Prosperity Agenda for Rhode Island

Vision

Imagine Interstate 95 jammed with the traffic of families and businesses flowing into Rhode Island instead of out because it is the most popular state for those who wish to succeed and build their families and careers … making the Ocean State their home. 

Imagine Rhode Island as the shining city on the hill, with unbounded pride and hope for a bright and prosperous future.

Repeal or Rollback of Harmful Laws Should Be Goal of 2015 Session

Looking ahead to the 2014 legislative session, the Rhode Island Center for Freedom and Prosperity recommends that the General Assembly should not set as its goal the creation of new laws, but rather, the repeal or rollback of existing laws.

Under the premise that the Rhode Island has implemented dozens of taxes and regulations over the years that have proven harmful to the state’s economy and job creation, the Center believes that the most productive path for legislators would be to clear many of these destructive statutes from the books.

“We have a very bad habit of self-inflicting legislative wounds on our own economy,” said Mike Stenhouse, CEO for the Center. “High levels of spending, requiring onerous taxes and fees, are the root cause of our economic woes,” he continued. “We must repeal or roll back many of these laws, and we must cut spending. We can do this — it is allowed.”

The recommendations below are merely a starting point. There are dozens of other reforms that are also needed. Over the coming months and years, our Center will add new policy recommendations to this Prosperity Agenda.

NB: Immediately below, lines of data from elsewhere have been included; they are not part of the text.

import Mathlib
import Summits.Ventures.PercRepro2.RowC1E1Avoid

/-!
# The `b`-avoiding cluster `K = C_{G−b}(a₂)`: combinatorics of `Q ∩ {b ∈ C₂}` and of `Q`
(blind cell PercRepro2, p2 g29; proofs/P2-G29-E1.md §2, Lemma 1, part 1 of 3)

`K` is the cluster of `a₂` in the configuration with every edge at `b` closed (`delConfig ends {b}`).
For `a₂ ≠ b`:

* `exists_openAdj_of_conn` (last exit from `b`): an open path `a₂ → b` ends with an open edge
  `w — b` with `w ∈ K`;
* `not_conn_of_not_conn_delConfig`: if `a₁ ∉ K` and `b ↮ a₁` in `G − K`, then `a₁ ↮ a₂` (every open
  path from `a₁` into `K` enters `K` through `b`);
* **`bH_Q_iff`**: `b ↔ a₂ ∧ a₁ ↮ a₂` ⟺ `a₁ ∉ K` ∧ some edge from `b` into `K` is open ∧
  `b ↮ a₁` in `G − K`;
* **`Q_iff`**: `a₁ ↮ a₂` ⟺ `a₁ ∉ K` ∧ (no edge from `b` into `K` is open ∨ `b ↮ a₁` in `G − K`).

These are the pointwise domain-Markov identities behind the tower identities of
`RowC1AvoidTower.lean` and the `b`-avoiding attraction of `RowC1AvoidAttract.lean`.
-/

namespace Summit.Ventures.PercRepro2

namespace RowC1

section Comb

variable {V : Type*} {E : Type*} {ends : E → Sym2 V}

/-- Closing the edges at `W` only closes edges. -/
lemma delConfig_le (W : Set V) (ω : Config E) : delConfig ends W ω ≤ ω := by
  intro e
  by_cases h : e ∈ touches ends W
  · rw [delConfig_apply_of_mem h]; exact Bool.false_le _
  · rw [delConfig_apply_of_notMem h]

/-- The vertices of `W` are isolated once every edge at `W` is closed. -/
lemma eq_of_conn_delConfig_of_mem {W : Set V} {ω : Config E} {x y : V} (hx : x ∈ W)
    (h : Conn ends (delConfig ends W ω) x y) : y = x := by
  have key : y ∈ ({x} : Set V) := by
    refine mem_of_conn_of_closed (ends := ends) (ω := delConfig ends W ω) ?_ rfl h
    rintro z hz y' hzy
    rw [Set.mem_singleton_iff] at hz
    subst hz
    obtain ⟨_, e, he, hends⟩ := openGraph_adj.1 hzy
    have : e ∈ touches ends W := mem_touches_of_ends hends (Or.inl hx)
    rw [delConfig_apply_of_mem this] at he
    exact absurd he Bool.false_ne_true
  exact key

/-- **Last exit from `b`**: an open path from `a₂ ≠ b` to `b` ends with an open edge `w — b` whose
other endpoint `w` is joined to `a₂` avoiding `b`. -/
lemma exists_openAdj_of_conn {ω : Config E} {a₂ b : V} (hne : a₂ ≠ b) (h : Conn ends ω a₂ b) :
    ∃ w, OpenAdj ends ω b w ∧ Conn ends (delConfig ends {b} ω) a₂ w := by
  by_contra hcon
  have hcon' : ∀ w, OpenAdj ends ω b w → ¬ Conn ends (delConfig ends {b} ω) a₂ w :=
    fun w h1 h2 => hcon ⟨w, h1, h2⟩
  -- the vertices reached from `a₂` avoiding `b` form a closed set not containing `b`
  have key : b ∈ {x | Conn ends (delConfig ends {b} ω) a₂ x} := by
    refine mem_of_conn_of_closed (ends := ends) (ω := ω) ?_ (conn_refl _ _ _) h
    rintro x hx y hxy
    obtain ⟨_, e, he, hends⟩ := openGraph_adj.1 hxy
    by_cases hb : e ∈ touches ends {b}
    · obtain ⟨z, hz, z', hzz'⟩ := hb
      rw [Set.mem_singleton_iff] at hz
      rw [hz, hends] at hzz'
      rcases Sym2.eq_iff.1 hzz' with ⟨hxz, -⟩ | ⟨-, hyz⟩
      · -- `x = b`: impossible, `x` is reached avoiding `b` and `a₂ ≠ b`
        have hxb : Conn ends (delConfig ends {b} ω) a₂ b := hxz ▸ hx
        exact absurd (eq_of_conn_delConfig_of_mem (W := {b}) (x := b) rfl (conn_symm hxb)) hne
      · -- `y = b`: then `x` is a witness
        exact absurd hx (hcon' x ⟨e, he, by rw [hends, hyz, Sym2.eq_swap]⟩)
    · refine conn_trans hx (conn_of_openAdj ⟨e, ?_, hends⟩)
      rw [delConfig_apply_of_notMem hb]; exact he
  exact hne (eq_of_conn_delConfig_of_mem (W := {b}) (x := b) rfl (conn_symm key))

/-- If `a₁ ∉ K` and `b ↮ a₁` in `G − K`, then `a₁ ↮ a₂` (`K = C_{G−b}(a₂)`): every open path from
`a₁` into `K` enters `K` through `b`. -/
lemma not_conn_of_not_conn_delConfig {ω : Config E} {a₁ a₂ b : V} (hne : a₂ ≠ b)
    (ha₁ : a₁ ∉ cluster ends (delConfig ends {b} ω) a₂)
    (hb : ¬ Conn ends (delConfig ends (cluster ends (delConfig ends {b} ω) a₂) ω) a₁ b) :
    ¬ Conn ends ω a₁ a₂ := by
  intro h
  set K := cluster ends (delConfig ends {b} ω) a₂ with hK
  have hbK : b ∉ K := fun hbK => hne (eq_of_conn_delConfig_of_mem (W := {b}) rfl
    (conn_symm (show Conn ends (delConfig ends {b} ω) a₂ b from hbK)))
  have key : a₂ ∈ {x | Conn ends (delConfig ends K ω) a₁ x} := by
    refine mem_of_conn_of_closed (ends := ends) (ω := ω) ?_ (conn_refl _ _ _) h
    rintro x hx y hxy
    obtain ⟨_, e, he, hends⟩ := openGraph_adj.1 hxy
    have hxK : x ∉ K := fun hxK => ha₁ (by
      have := eq_of_conn_delConfig_of_mem (W := K) hxK (conn_symm hx)
      rw [this]; exact hxK)
    by_cases hK' : e ∈ touches ends K
    · -- the edge enters `K` at `y`; it must be the edge at `b`
      obtain ⟨z, hz, z', hzz'⟩ := hK'
      rw [hends] at hzz'
      have hyK : y ∈ K := by
        rcases Sym2.eq_iff.1 hzz' with ⟨hxz, -⟩ | ⟨-, hyz⟩
        · exact absurd (hxz ▸ hz) hxK
        · exact hyz ▸ hz
      by_cases hbe : e ∈ touches ends {b}
      · obtain ⟨z₁, hz₁, z₁', hz₁'⟩ := hbe
        rw [Set.mem_singleton_iff] at hz₁
        subst hz₁
        rw [hends] at hz₁'
        rcases Sym2.eq_iff.1 hz₁' with ⟨hxb, -⟩ | ⟨-, hyb⟩
        · exact absurd (hxb ▸ hx) hb
        · exact absurd (hyb ▸ hyK) hbK
      · -- the edge avoids `b`, so `x ∈ K`
        exfalso
        apply hxK
        have hopen : delConfig ends {b} ω e = true := by
          rw [delConfig_apply_of_notMem hbe]; exact he
        exact conn_trans hyK (conn_of_openAdj ⟨e, hopen, by rw [hends, Sym2.eq_swap]⟩)
    · refine conn_trans hx (conn_of_openAdj ⟨e, ?_, hends⟩)
      rw [delConfig_apply_of_notMem hK']; exact he
  have ha₂K : a₂ ∈ K := mem_cluster_self _ _ _
  have := eq_of_conn_delConfig_of_mem (W := K) ha₂K (conn_symm key)
  exact ha₁ (this ▸ ha₂K)

/-- **`Q ∩ {b ∈ C₂}` through the `b`-avoiding cluster**: for `a₂ ≠ b`,
`b ↔ a₂ ∧ a₁ ↮ a₂` iff `a₁ ∉ K`, some edge from `b` into `K` is open, and `b ↮ a₁` in `G − K`. -/
lemma bH_Q_iff {ω : Config E} {a₁ a₂ b : V} (hne : a₂ ≠ b) :
    (Conn ends ω a₂ b ∧ ¬ Conn ends ω a₁ a₂) ↔
      (a₁ ∉ cluster ends (delConfig ends {b} ω) a₂ ∧
        (∃ w ∈ cluster ends (delConfig ends {b} ω) a₂, OpenAdj ends ω b w) ∧
        ¬ Conn ends (delConfig ends (cluster ends (delConfig ends {b} ω) a₂) ω) b a₁) := by
  constructor
  · rintro ⟨hb, hQ⟩
    refine ⟨?_, ?_, ?_⟩
    · intro ha₁
      exact hQ (conn_symm (conn_mono (delConfig_singleton_le ends b ω) ha₁))
    · obtain ⟨w, hw, hw'⟩ := exists_openAdj_of_conn hne hb
      exact ⟨w, hw', hw⟩
    · intro hc
      exact hQ (conn_symm (conn_trans hb (conn_mono (delConfig_le _ ω) hc)))
  · rintro ⟨ha₁, ⟨w, hw, hbw⟩, hc⟩
    refine ⟨?_, not_conn_of_not_conn_delConfig hne ha₁ (fun h => hc (conn_symm h))⟩
    exact conn_trans (conn_mono (delConfig_singleton_le ends b ω) hw) (conn_symm (conn_of_openAdj hbw))

/-- **`Q` through the `b`-avoiding cluster**: for `a₂ ≠ b`, `a₁ ↮ a₂` iff `a₁ ∉ K` and (no edge
from `b` into `K` is open, or `b ↮ a₁` in `G − K`). -/
lemma Q_iff {ω : Config E} {a₁ a₂ b : V} (hne : a₂ ≠ b) :
    ¬ Conn ends ω a₁ a₂ ↔
      (a₁ ∉ cluster ends (delConfig ends {b} ω) a₂ ∧
        (¬ (∃ w ∈ cluster ends (delConfig ends {b} ω) a₂, OpenAdj ends ω b w) ∨
          ¬ Conn ends (delConfig ends (cluster ends (delConfig ends {b} ω) a₂) ω) b a₁)) := by
  constructor
  · intro hQ
    refine ⟨fun ha₁ => hQ (conn_symm (conn_mono (delConfig_singleton_le ends b ω) ha₁)), ?_⟩
    by_contra hcon
    have hatt : ∃ w ∈ cluster ends (delConfig ends {b} ω) a₂, OpenAdj ends ω b w := by
      by_contra hno; exact hcon (Or.inl hno)
    have hc : Conn ends (delConfig ends (cluster ends (delConfig ends {b} ω) a₂) ω) b a₁ := by
      by_contra hc; exact hcon (Or.inr hc)
    obtain ⟨w, hw, hbw⟩ := hatt
    exact hQ (conn_symm (conn_trans (conn_trans (conn_mono (delConfig_singleton_le ends b ω) hw)
      (conn_symm (conn_of_openAdj hbw))) (conn_mono (delConfig_le _ ω) hc)))
  · rintro ⟨ha₁, hor⟩
    rcases hor with hno | hc
    · intro h
      have hb : Conn ends ω b a₂ := conn_of_not_avoidConn h (fun h' => ha₁ (conn_symm h'))
      obtain ⟨w, hw, hw'⟩ := exists_openAdj_of_conn hne (conn_symm hb)
      exact hno ⟨w, hw', hw⟩
    · exact not_conn_of_not_conn_delConfig hne ha₁ (fun h => hc (conn_symm h))

end Comb
end RowC1

end Summit.Ventures.PercRepro2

Near Term — Laws that should be repealed or rolled back in 2015

1) Repeal of the state sales tax: the centerpiece of our Prosperity Agenda, which would create over 25,000 new jobs.

2) Elimination of barriers to school choice: repeal or rollback of the requirement that families have no school choice, even if their children are condemned to attend schools in their zip codes that are failing them; and provision of information to dispel myths about empowering parents with choice.

3) Repeal of the state’s punitive estate tax: keeping wealth and business investment in our state and expanding our tax base. (see which states have estate taxes)

4) Healthcare Freedom Act (part 1)

5) Repeal of the $500 minimum franchise tax: stopping a disincentive to entrepreneurship.

6) Rollback of corporate welfare and other tax credit programs: not bailing out the 38 Studios moral obligation bonds, saving budget money, reducing cronyism and corruption, maintaining a level playing field, and defunding the state’s capacity to risk taxpayer dollars on private sector businesses.

7) Rollback of renewable portfolio mandates on energy: eliminating another drag on our economy and reducing the cost of energy for households and businesses, now artificially raised by these mandates.

Long Term – Other reforms to be considered in 2015 or in future years

Rhode Island also suffers from “death by a thousand cuts” syndrome, where dozens upon dozens of laws create barriers to economic growth in our state. Tearing down some of the barriers suggested below are a good start:

8) Establish RI as a “right to work” state: providing increased worker freedom as a major competitive advantage in attracting new businesses to our state.

See Heritage Foundation analysis here …

9) Healthcare Freedom Act (part 2) Implement market-based reforms to complement ObamaCare and the health insurance exchange. As Rhode Island and the nation move forward with implementation of the Affordable Care Act, significant challenges remain regarding access to affordable, quality care while many other issues will be left unaddressed … solution? A Health Care Freedom Act.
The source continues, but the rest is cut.